• TASK TO COMPLETE
Repeat exactly what appears from the opening line of the listing to the line with "chart bookkeeping +", inclusive.

• DATA
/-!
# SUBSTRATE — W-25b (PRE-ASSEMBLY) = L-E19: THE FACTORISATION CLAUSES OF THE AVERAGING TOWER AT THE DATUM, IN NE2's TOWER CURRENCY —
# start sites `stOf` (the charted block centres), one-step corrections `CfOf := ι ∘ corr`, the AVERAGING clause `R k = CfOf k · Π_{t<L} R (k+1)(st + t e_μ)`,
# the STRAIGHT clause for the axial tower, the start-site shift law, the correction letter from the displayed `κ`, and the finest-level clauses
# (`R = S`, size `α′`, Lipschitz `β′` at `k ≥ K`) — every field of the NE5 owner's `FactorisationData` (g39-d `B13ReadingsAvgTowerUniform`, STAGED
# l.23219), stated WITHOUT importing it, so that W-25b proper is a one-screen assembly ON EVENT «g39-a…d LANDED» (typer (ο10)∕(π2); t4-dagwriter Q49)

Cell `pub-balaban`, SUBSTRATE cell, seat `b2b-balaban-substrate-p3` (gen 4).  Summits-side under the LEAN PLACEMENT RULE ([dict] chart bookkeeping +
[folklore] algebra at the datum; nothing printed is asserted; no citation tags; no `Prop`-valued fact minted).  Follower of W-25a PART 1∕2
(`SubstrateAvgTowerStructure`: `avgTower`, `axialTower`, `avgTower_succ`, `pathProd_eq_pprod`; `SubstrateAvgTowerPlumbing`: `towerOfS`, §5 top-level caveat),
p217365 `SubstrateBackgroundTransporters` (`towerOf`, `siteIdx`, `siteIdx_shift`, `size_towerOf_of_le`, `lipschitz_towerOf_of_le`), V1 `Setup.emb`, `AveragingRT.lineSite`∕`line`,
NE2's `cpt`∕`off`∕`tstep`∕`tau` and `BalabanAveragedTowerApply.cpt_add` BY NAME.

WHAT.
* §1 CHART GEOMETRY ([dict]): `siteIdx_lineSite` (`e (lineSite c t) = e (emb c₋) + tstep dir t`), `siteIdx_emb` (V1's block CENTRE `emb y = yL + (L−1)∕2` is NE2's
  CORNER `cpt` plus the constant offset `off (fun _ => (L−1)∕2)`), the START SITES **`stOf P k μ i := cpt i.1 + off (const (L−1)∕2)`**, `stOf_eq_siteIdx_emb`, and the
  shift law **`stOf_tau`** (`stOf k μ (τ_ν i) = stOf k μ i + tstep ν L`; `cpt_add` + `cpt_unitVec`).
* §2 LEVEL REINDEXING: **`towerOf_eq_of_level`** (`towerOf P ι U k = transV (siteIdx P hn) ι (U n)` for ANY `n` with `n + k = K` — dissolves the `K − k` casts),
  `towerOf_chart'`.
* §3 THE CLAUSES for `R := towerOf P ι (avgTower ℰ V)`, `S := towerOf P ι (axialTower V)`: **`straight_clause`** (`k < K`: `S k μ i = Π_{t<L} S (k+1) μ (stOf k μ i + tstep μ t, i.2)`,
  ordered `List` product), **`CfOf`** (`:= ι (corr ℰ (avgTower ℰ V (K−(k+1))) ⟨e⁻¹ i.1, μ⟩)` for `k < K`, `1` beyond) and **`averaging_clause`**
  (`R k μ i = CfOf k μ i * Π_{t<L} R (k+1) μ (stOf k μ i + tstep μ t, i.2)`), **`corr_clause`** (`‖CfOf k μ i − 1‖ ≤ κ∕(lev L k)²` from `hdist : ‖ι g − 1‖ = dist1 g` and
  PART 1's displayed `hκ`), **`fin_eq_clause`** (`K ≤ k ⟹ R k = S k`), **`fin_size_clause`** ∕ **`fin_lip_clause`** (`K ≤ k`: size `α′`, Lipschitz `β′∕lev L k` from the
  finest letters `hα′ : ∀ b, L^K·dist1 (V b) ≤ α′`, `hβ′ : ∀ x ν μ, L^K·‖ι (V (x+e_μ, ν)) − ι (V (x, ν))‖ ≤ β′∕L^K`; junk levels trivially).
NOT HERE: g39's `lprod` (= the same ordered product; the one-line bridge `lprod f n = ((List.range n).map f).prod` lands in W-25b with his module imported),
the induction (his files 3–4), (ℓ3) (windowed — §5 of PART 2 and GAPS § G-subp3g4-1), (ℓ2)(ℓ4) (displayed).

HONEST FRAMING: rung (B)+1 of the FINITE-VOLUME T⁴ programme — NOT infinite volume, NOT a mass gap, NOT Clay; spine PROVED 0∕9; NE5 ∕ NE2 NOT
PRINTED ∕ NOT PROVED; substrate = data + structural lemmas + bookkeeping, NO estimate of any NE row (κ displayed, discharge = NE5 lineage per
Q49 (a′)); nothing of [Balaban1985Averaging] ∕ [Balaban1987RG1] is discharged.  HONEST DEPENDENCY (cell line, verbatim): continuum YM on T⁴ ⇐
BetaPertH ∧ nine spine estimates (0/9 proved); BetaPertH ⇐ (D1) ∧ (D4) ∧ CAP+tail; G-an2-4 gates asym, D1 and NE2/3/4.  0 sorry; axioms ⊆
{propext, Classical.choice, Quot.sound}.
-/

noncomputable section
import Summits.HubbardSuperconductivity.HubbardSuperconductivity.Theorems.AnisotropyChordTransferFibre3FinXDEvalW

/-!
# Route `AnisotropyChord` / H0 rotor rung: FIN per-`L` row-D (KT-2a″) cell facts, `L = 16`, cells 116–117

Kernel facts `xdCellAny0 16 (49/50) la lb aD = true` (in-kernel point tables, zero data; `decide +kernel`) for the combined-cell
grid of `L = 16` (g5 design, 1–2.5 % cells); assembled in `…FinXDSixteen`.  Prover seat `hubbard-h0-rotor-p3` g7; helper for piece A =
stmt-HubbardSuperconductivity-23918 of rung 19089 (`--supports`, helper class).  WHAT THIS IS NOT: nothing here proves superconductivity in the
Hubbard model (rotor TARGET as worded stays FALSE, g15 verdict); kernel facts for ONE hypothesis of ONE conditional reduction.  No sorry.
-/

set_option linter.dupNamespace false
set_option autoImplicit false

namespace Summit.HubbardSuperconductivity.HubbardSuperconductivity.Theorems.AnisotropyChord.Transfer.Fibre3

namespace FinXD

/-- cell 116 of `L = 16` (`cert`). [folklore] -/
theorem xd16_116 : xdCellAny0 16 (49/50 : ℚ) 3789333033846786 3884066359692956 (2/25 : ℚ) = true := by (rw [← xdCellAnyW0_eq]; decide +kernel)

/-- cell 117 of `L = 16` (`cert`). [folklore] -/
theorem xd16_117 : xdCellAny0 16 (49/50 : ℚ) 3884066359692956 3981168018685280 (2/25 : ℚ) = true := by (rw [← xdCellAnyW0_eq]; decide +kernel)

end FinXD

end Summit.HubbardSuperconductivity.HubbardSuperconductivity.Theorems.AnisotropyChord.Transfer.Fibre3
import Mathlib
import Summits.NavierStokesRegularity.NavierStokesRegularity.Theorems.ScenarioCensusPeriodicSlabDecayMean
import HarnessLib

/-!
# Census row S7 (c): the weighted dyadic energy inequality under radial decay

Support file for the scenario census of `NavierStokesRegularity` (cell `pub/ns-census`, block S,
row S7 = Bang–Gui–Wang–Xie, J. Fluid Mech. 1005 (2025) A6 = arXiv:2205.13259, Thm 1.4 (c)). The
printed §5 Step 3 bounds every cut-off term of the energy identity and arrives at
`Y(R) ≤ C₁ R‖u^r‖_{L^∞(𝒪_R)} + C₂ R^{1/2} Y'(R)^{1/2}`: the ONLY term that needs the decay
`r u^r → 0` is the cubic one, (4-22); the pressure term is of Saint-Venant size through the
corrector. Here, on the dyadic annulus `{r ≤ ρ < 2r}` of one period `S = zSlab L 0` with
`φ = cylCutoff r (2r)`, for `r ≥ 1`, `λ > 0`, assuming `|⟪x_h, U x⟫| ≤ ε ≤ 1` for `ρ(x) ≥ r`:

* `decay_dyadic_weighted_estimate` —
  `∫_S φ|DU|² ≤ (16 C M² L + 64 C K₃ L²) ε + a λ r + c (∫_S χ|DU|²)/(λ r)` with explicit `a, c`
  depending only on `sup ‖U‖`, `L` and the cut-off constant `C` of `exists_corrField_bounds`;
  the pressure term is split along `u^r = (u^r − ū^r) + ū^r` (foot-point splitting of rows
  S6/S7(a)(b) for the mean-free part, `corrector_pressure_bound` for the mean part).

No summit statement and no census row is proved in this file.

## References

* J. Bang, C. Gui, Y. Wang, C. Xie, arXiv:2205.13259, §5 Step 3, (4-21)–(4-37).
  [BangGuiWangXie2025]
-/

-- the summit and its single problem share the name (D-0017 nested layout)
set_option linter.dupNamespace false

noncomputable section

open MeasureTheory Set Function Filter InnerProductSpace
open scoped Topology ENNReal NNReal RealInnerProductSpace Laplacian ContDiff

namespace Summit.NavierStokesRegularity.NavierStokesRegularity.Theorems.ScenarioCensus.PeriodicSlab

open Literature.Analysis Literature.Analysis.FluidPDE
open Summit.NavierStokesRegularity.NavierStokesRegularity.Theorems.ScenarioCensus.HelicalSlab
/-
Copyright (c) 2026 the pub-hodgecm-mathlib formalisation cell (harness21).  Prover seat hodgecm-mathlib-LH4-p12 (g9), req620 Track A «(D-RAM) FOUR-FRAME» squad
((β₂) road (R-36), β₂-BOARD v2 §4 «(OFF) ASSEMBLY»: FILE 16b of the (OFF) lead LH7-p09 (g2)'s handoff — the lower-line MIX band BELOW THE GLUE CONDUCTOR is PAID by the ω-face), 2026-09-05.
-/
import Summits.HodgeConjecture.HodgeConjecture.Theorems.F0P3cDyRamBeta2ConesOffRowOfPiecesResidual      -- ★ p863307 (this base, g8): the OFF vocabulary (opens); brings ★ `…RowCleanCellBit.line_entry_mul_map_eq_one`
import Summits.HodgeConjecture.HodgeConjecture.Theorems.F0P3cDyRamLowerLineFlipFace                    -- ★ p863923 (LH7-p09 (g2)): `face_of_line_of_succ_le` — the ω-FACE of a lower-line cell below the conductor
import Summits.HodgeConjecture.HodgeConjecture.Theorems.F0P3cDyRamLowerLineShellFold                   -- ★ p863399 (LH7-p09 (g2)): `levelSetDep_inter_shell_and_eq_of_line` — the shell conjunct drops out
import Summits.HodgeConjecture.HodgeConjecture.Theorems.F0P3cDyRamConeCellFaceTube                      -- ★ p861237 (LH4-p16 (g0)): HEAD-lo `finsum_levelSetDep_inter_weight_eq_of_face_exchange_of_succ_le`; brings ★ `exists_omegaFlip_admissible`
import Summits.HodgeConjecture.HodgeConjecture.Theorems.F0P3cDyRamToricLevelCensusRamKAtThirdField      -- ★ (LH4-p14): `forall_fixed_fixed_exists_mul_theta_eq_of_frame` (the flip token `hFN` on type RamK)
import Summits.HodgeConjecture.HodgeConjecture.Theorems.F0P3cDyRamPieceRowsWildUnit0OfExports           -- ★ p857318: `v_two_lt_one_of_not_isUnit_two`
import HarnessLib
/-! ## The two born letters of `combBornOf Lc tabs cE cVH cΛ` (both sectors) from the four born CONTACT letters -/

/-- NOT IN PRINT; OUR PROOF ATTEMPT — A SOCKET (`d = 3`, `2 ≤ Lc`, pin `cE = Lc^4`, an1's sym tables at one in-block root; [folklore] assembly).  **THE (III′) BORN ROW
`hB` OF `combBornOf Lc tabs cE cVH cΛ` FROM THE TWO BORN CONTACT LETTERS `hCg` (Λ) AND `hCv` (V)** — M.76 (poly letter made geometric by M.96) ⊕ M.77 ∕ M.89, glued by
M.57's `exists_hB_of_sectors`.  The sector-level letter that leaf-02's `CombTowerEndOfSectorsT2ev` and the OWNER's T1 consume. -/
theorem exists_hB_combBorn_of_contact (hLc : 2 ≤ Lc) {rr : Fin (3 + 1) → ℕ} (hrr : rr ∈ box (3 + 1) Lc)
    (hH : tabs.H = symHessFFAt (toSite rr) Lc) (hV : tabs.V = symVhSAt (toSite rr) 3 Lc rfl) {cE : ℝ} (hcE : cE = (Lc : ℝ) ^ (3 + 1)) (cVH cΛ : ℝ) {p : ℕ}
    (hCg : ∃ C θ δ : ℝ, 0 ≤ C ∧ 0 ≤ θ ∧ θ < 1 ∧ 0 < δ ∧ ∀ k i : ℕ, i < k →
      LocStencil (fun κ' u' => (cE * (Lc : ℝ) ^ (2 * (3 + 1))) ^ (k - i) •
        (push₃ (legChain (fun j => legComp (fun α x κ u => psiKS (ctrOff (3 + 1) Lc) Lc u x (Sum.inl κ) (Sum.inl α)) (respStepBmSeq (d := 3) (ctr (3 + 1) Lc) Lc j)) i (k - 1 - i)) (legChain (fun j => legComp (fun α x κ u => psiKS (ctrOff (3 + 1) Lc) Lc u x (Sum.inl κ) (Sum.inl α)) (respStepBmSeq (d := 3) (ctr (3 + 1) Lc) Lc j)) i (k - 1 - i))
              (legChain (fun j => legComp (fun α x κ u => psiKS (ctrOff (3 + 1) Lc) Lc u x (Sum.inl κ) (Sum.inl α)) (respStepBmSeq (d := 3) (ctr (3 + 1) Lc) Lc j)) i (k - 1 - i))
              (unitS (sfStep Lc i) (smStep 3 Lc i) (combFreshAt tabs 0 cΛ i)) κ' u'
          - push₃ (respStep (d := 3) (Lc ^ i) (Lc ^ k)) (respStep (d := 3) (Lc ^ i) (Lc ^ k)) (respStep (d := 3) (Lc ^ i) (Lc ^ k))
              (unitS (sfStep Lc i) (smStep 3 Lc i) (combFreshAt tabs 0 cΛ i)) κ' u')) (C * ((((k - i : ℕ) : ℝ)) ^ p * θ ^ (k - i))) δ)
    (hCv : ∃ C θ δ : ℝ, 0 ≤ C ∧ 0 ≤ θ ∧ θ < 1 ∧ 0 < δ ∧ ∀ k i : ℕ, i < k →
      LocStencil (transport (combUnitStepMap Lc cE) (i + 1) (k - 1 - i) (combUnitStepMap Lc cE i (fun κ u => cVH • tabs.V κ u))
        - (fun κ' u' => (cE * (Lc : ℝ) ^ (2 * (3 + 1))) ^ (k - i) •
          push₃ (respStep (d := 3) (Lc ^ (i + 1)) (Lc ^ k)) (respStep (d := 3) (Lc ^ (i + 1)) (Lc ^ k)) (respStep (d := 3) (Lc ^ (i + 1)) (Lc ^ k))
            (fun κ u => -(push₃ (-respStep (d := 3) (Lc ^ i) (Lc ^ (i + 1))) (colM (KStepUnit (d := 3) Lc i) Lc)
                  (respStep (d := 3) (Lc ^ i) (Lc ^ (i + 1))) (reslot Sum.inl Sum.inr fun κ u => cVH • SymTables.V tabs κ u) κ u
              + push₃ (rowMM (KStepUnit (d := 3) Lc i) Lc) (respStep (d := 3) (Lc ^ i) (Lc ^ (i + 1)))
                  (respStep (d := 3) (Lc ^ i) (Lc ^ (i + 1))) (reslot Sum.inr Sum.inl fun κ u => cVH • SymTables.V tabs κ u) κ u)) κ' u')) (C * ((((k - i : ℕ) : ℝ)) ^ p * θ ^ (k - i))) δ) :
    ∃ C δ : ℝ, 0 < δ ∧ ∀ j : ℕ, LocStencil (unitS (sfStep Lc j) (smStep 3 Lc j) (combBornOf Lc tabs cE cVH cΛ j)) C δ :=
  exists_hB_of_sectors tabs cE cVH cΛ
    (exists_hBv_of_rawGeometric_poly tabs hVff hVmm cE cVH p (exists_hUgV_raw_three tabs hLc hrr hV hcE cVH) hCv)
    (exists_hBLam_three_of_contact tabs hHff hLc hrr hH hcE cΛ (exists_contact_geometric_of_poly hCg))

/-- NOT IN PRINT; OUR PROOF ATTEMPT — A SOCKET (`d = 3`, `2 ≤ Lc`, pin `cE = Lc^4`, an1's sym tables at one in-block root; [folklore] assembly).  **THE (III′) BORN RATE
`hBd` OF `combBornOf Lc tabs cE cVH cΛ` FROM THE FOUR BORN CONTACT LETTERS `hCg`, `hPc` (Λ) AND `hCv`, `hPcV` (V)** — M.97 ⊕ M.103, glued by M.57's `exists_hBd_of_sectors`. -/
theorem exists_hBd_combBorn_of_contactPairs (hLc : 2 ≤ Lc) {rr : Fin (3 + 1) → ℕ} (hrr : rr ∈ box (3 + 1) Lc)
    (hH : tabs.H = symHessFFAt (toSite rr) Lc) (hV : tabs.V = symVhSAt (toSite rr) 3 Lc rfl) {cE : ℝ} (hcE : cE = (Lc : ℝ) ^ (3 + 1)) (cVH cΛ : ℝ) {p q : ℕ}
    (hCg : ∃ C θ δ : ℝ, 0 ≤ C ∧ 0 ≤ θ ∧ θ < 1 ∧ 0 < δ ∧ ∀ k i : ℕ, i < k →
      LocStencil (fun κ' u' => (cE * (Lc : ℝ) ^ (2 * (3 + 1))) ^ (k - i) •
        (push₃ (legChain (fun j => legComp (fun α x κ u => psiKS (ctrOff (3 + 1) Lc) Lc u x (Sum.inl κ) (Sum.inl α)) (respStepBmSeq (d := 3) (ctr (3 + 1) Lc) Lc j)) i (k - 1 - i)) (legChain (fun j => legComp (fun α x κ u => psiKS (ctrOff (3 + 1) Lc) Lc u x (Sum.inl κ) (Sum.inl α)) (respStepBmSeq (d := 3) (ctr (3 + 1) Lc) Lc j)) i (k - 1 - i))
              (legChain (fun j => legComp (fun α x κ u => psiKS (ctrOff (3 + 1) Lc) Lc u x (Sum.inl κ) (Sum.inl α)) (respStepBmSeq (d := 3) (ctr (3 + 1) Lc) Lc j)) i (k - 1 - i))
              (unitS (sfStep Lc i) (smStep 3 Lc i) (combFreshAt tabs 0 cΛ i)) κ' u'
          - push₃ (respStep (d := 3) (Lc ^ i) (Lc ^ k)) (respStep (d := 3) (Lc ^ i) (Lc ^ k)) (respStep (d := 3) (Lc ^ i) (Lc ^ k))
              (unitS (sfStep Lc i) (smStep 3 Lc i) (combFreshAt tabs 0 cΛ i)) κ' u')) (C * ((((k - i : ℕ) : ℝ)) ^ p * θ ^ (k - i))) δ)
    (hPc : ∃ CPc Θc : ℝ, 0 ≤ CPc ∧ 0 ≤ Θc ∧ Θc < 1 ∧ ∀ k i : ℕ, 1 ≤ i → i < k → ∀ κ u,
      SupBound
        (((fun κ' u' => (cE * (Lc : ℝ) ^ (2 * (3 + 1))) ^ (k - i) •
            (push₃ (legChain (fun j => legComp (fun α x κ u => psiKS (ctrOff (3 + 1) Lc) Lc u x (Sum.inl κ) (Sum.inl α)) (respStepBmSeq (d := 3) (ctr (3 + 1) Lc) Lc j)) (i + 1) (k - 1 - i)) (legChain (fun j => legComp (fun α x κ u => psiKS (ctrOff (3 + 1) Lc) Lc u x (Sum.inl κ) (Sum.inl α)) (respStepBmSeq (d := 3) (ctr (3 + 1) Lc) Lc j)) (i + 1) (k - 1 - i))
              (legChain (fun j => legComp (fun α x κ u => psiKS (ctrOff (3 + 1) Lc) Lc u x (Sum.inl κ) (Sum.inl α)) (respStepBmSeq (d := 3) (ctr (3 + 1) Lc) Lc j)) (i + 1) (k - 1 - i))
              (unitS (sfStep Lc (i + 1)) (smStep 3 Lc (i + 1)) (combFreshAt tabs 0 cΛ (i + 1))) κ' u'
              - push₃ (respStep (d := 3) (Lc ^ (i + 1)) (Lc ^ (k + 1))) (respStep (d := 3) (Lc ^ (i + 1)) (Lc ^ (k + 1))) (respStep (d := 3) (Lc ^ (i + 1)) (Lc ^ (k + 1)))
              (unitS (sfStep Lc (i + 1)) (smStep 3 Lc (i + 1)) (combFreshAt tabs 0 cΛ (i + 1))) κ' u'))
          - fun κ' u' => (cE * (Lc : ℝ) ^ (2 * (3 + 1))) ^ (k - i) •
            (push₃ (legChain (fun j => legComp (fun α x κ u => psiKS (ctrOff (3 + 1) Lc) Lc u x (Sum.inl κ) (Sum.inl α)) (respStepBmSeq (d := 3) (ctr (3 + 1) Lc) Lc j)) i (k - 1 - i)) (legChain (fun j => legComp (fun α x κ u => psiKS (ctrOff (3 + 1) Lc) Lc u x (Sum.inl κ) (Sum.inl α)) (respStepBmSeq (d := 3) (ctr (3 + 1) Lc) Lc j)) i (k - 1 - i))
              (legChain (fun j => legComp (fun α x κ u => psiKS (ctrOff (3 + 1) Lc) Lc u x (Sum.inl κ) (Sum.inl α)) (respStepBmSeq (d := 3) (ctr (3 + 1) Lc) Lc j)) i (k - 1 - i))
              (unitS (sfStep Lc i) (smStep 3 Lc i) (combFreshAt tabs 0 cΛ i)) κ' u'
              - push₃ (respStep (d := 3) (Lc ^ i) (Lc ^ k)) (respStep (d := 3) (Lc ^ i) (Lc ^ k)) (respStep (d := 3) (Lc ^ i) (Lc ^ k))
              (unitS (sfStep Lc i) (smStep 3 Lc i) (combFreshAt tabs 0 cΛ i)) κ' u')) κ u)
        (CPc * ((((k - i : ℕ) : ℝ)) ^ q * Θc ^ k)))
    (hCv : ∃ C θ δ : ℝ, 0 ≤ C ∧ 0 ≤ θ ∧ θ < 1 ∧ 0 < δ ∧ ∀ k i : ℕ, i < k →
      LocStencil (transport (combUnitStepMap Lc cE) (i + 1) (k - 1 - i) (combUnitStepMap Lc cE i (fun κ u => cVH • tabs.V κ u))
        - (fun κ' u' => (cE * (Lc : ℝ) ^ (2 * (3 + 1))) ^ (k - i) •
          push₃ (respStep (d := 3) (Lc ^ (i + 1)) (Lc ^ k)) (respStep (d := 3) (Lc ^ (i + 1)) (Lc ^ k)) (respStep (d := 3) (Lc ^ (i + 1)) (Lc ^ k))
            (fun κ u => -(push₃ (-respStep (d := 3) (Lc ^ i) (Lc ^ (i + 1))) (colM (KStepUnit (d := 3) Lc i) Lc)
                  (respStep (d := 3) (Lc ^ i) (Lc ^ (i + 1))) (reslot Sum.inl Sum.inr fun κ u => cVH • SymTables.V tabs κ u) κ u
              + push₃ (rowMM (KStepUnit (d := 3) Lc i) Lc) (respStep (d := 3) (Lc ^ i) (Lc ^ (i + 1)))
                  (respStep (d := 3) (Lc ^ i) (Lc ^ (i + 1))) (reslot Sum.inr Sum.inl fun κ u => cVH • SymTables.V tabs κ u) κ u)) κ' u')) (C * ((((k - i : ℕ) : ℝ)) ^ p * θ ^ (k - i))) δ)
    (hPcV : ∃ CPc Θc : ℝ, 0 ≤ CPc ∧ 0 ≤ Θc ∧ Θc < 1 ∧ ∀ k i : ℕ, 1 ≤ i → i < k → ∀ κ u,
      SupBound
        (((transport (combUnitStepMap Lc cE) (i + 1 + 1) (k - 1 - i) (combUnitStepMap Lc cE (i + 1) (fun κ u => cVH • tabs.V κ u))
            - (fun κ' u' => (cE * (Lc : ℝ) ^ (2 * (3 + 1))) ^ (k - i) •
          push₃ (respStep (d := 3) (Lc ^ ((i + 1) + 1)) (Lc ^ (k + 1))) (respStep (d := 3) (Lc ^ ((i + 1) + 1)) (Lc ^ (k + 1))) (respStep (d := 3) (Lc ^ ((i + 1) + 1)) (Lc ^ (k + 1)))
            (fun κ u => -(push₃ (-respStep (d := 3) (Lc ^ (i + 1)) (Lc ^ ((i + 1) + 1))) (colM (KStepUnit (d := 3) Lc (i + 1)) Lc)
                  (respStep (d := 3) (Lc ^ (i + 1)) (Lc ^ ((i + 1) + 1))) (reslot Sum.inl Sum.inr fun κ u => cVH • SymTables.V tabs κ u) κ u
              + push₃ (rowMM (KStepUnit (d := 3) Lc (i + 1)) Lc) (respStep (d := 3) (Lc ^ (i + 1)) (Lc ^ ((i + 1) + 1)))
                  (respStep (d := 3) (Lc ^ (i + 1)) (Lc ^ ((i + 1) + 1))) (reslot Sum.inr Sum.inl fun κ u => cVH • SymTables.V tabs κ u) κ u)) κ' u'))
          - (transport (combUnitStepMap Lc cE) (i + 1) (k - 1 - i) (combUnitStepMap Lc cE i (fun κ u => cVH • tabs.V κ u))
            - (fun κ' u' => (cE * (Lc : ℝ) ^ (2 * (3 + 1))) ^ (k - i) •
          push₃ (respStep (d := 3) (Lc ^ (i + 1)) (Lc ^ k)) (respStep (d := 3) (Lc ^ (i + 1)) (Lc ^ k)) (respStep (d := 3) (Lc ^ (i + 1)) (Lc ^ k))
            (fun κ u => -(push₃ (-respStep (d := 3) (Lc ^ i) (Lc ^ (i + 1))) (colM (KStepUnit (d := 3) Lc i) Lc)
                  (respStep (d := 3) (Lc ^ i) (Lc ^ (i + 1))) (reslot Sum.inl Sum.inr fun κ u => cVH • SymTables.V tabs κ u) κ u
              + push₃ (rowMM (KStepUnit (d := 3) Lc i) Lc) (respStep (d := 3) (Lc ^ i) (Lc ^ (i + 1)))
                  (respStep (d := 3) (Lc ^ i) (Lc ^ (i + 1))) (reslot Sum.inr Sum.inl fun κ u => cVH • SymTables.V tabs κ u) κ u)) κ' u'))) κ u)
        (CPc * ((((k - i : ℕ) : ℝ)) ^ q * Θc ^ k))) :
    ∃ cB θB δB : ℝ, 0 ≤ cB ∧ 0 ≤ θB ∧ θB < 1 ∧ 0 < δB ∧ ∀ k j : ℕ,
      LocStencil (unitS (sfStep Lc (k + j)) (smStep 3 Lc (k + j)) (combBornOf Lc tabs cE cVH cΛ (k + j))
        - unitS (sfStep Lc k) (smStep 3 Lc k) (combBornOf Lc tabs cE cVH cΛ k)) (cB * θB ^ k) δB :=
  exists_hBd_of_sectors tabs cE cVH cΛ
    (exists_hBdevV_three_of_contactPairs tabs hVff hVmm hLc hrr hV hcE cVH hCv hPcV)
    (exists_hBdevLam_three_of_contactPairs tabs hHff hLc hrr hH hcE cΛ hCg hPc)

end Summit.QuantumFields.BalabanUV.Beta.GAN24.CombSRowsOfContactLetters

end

• RESPONSE AREA
/-!
# SUBSTRATE — W-25b (PRE-ASSEMBLY) = L-E19: THE FACTORISATION CLAUSES OF THE AVERAGING TOWER AT THE DATUM, IN NE2's TOWER CURRENCY —
# start sites `stOf` (the charted block centres), one-step corrections `CfOf := ι ∘ corr`, the AVERAGING clause `R k = CfOf k · Π_{t<L} R (k+1)(st + t e_μ)`,
# the STRAIGHT clause for the axial tower, the start-site shift law, the correction letter from the displayed `κ`, and the finest-level clauses
# (`R = S`, size `α′`, Lipschitz `β′` at `k ≥ K`) — every field of the NE5 owner's `FactorisationData` (g39-d `B13ReadingsAvgTowerUniform`, STAGED
# l.23219), stated WITHOUT importing it, so that W-25b proper is a one-screen assembly ON EVENT «g39-a…d LANDED» (typer (ο10)∕(π2); t4-dagwriter Q49)

Cell `pub-balaban`, SUBSTRATE cell, seat `b2b-balaban-substrate-p3` (gen 4).  Summits-side under the LEAN PLACEMENT RULE ([dict] chart bookkeeping +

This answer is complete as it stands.